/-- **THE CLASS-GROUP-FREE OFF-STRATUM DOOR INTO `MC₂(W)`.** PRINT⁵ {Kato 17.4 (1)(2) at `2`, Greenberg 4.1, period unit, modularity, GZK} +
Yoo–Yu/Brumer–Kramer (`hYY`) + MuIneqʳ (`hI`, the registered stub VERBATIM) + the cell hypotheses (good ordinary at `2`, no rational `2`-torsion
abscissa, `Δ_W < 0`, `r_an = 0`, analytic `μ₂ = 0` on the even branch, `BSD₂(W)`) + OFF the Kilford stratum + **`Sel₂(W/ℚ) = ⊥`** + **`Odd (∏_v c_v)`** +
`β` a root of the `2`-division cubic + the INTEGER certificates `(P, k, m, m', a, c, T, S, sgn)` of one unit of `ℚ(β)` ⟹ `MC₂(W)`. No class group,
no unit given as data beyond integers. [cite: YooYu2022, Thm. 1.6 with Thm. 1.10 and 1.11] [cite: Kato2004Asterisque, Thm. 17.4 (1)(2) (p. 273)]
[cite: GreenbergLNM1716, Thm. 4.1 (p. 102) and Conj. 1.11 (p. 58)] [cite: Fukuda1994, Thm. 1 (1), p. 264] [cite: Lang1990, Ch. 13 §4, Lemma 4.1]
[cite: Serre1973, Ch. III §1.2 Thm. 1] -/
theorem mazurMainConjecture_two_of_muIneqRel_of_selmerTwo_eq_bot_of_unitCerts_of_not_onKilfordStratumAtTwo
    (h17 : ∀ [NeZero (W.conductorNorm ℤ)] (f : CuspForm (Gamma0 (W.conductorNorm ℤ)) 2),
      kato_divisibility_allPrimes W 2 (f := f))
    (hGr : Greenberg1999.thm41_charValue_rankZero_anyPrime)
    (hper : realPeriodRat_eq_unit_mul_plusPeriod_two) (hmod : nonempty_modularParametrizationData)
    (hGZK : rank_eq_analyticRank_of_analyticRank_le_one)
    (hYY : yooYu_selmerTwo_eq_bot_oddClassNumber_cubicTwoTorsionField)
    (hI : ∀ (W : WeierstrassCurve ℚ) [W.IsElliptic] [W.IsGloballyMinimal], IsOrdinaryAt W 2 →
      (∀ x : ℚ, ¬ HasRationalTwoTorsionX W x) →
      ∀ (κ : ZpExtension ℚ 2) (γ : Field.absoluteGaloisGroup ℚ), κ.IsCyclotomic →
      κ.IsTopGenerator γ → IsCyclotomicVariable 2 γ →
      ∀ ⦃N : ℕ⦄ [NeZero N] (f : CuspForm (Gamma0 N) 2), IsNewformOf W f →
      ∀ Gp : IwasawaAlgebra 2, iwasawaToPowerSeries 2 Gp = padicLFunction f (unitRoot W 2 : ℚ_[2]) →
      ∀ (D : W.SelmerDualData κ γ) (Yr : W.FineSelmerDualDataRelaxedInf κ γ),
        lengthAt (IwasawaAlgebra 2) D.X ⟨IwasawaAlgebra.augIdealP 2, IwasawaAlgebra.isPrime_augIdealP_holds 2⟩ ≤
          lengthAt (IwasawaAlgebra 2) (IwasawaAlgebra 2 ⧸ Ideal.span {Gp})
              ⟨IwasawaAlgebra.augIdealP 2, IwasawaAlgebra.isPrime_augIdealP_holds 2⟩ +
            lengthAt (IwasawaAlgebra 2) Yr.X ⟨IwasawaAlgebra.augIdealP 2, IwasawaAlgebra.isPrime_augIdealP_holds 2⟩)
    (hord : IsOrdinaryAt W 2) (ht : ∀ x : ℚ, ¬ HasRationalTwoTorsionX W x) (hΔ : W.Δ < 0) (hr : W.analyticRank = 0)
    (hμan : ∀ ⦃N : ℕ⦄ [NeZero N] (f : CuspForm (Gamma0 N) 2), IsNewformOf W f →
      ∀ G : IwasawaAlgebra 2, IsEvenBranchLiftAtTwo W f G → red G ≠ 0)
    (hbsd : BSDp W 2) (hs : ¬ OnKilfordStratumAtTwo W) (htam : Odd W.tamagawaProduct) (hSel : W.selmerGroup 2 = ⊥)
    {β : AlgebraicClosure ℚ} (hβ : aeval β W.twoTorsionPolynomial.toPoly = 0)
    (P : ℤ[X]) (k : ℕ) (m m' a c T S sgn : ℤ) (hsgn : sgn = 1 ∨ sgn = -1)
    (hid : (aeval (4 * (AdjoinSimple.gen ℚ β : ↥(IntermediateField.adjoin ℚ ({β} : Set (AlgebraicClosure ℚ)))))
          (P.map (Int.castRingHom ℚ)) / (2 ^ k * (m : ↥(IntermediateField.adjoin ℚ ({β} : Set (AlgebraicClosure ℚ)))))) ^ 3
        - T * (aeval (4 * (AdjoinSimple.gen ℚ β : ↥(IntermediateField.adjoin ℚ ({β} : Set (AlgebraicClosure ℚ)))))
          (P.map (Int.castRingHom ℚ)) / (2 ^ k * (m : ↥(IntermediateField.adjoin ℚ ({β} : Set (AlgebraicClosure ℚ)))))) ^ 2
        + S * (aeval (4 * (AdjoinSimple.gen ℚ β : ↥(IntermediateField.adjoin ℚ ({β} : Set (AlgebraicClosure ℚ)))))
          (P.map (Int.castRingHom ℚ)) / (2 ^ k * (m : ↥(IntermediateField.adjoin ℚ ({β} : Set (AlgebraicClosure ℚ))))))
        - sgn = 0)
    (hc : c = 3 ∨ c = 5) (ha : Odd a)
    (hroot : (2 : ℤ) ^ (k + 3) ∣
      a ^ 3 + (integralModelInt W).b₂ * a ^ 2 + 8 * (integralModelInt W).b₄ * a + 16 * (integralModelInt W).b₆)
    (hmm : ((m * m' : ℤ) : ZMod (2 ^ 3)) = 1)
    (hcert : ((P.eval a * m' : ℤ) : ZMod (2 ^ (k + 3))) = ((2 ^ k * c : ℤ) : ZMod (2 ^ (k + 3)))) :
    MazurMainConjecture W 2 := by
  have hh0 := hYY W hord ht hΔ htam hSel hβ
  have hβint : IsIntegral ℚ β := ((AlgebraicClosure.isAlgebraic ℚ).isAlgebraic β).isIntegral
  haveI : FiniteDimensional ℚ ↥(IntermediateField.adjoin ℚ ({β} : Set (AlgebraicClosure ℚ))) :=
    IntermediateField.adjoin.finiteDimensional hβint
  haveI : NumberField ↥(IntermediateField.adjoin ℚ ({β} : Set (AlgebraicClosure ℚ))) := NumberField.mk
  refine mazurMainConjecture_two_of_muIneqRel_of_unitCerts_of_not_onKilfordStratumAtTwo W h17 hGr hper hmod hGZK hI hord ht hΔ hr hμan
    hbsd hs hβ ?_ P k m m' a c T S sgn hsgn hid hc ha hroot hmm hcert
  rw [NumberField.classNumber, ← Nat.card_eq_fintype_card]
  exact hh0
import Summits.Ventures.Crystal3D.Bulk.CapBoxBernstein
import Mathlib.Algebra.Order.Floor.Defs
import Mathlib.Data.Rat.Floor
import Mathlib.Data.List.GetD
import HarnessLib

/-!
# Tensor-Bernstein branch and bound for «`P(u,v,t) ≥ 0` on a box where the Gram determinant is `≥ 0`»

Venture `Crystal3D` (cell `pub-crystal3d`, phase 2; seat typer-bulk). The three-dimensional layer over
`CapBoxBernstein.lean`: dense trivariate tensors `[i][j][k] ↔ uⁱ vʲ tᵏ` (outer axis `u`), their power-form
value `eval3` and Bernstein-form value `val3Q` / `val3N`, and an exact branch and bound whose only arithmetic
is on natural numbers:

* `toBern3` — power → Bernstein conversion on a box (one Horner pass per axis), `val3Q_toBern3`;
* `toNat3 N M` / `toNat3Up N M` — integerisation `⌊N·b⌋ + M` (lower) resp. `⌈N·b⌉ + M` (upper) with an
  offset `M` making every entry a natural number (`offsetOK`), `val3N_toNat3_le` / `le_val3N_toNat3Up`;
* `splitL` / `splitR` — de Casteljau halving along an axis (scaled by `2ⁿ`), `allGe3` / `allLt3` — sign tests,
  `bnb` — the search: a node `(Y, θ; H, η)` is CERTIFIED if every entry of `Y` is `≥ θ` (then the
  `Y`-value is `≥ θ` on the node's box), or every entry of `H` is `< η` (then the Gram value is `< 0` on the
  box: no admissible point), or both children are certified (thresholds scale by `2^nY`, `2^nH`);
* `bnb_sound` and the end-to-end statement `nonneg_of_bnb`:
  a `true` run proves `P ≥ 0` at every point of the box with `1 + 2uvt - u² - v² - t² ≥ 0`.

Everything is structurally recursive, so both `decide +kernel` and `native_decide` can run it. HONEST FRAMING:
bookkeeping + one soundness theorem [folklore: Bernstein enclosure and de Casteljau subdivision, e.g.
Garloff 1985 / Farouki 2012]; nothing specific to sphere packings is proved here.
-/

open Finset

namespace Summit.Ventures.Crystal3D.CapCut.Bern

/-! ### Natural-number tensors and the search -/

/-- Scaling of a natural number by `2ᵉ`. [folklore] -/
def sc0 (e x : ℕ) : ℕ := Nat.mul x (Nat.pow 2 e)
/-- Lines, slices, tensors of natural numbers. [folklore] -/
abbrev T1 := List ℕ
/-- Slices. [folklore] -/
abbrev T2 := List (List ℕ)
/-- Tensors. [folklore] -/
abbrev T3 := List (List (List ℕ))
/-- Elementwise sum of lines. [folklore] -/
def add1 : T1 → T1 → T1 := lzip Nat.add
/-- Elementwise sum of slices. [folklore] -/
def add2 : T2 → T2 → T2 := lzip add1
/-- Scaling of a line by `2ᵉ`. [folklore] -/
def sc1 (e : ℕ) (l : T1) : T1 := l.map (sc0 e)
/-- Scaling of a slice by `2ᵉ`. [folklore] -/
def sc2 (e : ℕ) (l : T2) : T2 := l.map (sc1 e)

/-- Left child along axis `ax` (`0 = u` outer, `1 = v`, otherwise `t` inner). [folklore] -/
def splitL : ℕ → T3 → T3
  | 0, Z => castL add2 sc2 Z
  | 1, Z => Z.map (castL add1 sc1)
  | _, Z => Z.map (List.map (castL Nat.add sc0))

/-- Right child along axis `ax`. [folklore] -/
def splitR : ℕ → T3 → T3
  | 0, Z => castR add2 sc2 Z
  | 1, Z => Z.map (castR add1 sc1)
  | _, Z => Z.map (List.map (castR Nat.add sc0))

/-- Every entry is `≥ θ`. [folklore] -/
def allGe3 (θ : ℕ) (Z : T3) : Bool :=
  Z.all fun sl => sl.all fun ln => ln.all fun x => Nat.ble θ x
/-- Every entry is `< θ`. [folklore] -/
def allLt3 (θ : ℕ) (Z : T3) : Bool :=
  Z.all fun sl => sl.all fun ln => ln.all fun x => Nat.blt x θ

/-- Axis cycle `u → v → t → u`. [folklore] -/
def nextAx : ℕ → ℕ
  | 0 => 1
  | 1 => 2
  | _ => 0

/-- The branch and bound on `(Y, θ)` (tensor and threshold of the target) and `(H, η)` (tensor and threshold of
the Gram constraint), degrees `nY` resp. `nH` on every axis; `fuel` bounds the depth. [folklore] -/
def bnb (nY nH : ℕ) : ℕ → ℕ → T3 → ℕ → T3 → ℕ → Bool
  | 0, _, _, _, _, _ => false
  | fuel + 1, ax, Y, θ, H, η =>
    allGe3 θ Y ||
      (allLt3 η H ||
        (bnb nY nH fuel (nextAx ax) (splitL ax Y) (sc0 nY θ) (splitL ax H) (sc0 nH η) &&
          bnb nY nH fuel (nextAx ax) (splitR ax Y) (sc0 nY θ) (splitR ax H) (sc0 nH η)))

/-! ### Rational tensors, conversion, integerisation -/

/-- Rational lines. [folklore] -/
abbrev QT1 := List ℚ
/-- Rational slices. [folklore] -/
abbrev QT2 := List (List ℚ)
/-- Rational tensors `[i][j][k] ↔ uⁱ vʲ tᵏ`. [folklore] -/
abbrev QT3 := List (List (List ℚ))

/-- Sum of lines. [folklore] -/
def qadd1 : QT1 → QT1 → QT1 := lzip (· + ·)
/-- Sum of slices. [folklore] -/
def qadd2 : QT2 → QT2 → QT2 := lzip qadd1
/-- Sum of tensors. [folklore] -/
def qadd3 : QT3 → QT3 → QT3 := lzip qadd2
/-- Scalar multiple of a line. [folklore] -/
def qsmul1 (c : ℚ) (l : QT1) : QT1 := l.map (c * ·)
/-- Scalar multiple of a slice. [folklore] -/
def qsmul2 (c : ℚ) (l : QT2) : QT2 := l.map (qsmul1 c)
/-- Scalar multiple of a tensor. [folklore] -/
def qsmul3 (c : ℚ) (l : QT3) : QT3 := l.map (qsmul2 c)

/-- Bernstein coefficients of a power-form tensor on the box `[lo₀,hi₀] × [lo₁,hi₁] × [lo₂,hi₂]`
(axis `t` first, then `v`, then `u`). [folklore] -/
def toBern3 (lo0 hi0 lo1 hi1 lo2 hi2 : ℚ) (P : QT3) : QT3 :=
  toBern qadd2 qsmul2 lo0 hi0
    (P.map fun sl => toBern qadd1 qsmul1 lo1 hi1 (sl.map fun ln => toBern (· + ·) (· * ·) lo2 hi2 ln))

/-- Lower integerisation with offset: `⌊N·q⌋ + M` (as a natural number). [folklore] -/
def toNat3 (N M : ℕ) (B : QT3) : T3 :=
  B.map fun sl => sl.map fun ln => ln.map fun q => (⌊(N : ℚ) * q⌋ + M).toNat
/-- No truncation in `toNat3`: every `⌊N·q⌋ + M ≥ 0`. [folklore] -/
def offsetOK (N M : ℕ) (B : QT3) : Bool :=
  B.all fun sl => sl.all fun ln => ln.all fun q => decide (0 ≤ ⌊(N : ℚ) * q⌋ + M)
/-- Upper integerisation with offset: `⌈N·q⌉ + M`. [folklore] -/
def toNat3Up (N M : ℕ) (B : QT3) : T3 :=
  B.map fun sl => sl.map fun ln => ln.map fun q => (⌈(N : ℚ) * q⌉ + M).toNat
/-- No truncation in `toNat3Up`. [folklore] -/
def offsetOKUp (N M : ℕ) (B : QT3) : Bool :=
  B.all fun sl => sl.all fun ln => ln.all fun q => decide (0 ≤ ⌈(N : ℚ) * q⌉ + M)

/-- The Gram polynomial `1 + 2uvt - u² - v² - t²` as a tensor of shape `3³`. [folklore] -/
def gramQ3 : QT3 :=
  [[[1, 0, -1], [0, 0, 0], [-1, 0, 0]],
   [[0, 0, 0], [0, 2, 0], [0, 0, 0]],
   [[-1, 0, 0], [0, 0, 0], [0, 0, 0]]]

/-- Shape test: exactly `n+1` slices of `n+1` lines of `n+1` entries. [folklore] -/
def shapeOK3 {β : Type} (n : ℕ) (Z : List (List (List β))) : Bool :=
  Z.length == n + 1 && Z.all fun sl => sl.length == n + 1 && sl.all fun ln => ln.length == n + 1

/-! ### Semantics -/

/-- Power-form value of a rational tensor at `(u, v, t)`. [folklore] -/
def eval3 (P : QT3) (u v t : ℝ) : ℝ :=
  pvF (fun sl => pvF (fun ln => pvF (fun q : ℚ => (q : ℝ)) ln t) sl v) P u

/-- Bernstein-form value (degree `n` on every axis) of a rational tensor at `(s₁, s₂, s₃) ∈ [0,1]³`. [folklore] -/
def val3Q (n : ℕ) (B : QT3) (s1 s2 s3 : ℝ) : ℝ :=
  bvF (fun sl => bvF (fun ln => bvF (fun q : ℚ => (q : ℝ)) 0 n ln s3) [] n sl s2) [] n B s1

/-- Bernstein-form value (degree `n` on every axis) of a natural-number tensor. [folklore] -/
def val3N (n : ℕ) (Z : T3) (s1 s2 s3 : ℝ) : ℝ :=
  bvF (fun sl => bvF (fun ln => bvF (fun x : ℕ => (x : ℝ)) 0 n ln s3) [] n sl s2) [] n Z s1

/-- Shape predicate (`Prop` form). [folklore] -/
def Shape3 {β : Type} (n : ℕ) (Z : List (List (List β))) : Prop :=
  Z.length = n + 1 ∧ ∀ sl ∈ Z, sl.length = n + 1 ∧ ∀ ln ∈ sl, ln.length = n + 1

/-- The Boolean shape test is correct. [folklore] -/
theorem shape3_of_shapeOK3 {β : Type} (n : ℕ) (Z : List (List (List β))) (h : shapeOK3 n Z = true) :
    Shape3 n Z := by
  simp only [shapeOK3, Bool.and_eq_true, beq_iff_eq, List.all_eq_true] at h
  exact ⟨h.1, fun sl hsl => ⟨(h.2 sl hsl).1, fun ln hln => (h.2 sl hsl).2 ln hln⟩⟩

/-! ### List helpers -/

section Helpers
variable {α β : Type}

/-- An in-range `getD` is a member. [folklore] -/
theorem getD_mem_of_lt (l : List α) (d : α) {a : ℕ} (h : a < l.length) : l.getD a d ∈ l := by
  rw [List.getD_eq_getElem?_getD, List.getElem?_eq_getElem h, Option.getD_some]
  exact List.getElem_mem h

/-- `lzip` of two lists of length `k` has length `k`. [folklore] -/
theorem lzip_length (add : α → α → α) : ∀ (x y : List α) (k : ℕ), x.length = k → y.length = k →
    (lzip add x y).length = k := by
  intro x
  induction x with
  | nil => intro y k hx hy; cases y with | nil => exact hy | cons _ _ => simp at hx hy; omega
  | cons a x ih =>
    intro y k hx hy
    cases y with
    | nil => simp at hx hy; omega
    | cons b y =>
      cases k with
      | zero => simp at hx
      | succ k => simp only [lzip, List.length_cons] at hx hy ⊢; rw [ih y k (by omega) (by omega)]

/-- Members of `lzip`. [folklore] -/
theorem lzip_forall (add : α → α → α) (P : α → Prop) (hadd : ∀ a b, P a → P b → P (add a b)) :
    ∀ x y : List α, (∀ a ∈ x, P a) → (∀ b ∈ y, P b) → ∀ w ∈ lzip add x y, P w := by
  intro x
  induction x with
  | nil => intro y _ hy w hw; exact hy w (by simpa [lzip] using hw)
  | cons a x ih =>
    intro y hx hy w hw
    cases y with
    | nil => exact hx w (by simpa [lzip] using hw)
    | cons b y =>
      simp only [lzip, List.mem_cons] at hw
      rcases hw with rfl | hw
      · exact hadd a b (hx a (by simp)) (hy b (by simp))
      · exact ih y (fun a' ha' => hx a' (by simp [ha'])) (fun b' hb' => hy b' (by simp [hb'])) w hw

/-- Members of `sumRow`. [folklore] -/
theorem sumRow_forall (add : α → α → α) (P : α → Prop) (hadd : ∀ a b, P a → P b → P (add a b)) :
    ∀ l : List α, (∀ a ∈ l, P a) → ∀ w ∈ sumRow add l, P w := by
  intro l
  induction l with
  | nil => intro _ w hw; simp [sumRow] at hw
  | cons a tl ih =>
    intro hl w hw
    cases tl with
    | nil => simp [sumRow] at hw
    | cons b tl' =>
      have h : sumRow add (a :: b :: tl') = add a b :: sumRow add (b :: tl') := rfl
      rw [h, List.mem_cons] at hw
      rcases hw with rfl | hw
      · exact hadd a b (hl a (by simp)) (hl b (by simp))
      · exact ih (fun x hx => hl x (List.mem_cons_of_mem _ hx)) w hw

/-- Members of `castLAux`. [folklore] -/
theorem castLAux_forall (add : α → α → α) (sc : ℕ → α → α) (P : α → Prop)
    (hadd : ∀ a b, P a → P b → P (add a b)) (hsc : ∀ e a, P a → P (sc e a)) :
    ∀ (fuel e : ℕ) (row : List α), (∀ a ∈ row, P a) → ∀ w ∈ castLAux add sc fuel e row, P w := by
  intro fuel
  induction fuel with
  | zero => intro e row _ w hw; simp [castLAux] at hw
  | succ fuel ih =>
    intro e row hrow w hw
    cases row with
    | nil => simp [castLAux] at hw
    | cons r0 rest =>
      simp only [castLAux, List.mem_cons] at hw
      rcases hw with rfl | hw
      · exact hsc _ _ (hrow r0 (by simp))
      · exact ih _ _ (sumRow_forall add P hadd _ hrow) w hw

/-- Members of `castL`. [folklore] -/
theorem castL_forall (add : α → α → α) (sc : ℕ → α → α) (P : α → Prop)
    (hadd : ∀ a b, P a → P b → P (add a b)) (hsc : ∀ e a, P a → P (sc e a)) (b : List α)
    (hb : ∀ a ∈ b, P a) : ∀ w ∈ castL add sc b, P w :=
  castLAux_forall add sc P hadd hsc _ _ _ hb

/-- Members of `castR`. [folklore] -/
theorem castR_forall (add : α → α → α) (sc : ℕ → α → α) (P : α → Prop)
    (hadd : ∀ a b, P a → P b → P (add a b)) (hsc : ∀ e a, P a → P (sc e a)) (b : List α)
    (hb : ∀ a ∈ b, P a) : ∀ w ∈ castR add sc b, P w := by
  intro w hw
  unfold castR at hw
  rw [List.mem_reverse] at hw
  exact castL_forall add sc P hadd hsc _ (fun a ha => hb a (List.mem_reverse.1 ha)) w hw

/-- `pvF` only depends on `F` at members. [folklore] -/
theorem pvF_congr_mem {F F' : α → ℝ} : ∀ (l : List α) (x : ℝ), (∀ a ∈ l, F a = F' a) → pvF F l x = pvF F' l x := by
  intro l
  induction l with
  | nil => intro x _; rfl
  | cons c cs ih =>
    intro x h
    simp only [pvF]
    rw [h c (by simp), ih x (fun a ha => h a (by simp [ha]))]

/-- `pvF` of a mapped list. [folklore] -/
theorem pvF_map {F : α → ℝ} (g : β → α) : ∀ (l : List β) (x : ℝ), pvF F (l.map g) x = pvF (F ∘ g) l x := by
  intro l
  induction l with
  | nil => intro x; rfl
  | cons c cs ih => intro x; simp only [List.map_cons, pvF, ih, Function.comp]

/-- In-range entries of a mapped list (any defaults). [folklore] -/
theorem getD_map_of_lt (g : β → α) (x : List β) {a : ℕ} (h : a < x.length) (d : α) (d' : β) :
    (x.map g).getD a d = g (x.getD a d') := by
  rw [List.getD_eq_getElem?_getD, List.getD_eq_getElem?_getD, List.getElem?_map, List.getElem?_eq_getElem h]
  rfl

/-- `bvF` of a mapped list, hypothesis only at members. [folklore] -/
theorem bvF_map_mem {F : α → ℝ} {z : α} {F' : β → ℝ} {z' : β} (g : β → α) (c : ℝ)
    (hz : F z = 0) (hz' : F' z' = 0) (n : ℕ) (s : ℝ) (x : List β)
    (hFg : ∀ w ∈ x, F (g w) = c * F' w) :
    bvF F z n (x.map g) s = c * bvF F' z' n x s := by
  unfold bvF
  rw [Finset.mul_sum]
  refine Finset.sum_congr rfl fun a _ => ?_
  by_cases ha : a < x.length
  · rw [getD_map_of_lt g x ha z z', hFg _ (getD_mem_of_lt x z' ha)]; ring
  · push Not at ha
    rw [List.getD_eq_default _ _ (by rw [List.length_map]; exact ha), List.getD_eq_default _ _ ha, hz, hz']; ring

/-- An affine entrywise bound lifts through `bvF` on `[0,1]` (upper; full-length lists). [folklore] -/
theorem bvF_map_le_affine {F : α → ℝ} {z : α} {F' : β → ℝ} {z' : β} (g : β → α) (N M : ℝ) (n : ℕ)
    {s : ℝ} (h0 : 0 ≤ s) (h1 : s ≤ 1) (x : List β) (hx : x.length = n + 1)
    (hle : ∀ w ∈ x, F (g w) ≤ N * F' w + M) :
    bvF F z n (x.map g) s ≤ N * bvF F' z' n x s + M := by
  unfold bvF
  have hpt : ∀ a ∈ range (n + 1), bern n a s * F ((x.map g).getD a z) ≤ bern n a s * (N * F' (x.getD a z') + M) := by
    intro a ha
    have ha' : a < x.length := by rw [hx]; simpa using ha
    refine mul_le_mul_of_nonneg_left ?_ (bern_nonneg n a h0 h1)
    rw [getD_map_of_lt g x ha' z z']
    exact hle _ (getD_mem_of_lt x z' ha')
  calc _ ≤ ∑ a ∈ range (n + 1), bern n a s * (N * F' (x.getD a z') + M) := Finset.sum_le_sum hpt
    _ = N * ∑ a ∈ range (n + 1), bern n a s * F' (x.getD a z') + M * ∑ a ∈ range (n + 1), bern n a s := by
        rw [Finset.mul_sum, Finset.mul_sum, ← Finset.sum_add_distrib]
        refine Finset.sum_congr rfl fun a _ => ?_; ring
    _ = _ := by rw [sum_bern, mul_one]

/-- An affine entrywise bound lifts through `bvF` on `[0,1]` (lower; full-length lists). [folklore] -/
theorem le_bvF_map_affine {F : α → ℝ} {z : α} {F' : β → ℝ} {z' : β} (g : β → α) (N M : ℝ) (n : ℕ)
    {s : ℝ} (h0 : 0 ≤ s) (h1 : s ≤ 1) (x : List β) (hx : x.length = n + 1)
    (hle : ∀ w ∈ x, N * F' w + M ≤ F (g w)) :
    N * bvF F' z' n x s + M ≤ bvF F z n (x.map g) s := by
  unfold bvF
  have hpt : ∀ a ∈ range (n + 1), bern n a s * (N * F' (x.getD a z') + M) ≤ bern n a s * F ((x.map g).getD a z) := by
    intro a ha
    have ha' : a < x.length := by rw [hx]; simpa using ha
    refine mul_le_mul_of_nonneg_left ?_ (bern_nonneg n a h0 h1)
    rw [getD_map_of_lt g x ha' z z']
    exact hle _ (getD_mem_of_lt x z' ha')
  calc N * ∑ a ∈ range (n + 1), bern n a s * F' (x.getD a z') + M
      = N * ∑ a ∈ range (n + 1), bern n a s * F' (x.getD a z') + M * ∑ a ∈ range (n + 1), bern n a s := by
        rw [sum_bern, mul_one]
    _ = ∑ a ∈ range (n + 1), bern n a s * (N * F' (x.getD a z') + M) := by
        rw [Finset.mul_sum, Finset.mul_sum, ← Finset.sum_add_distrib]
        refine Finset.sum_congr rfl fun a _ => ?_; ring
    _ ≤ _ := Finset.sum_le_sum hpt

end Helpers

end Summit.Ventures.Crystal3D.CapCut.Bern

= = = = =

*EXERCISE REQUIREMENTS*: Show, from the listing above, each line that contains the word "outer".

*OUTPUT OF THE TASK*:
`CapBoxBernstein.lean`: dense trivariate tensors `[i][j][k] ↔ uⁱ vʲ tᵏ` (outer axis `u`), their power-form
/-- Left child along axis `ax` (`0 = u` outer, `1 = v`, otherwise `t` inner). [folklore] -/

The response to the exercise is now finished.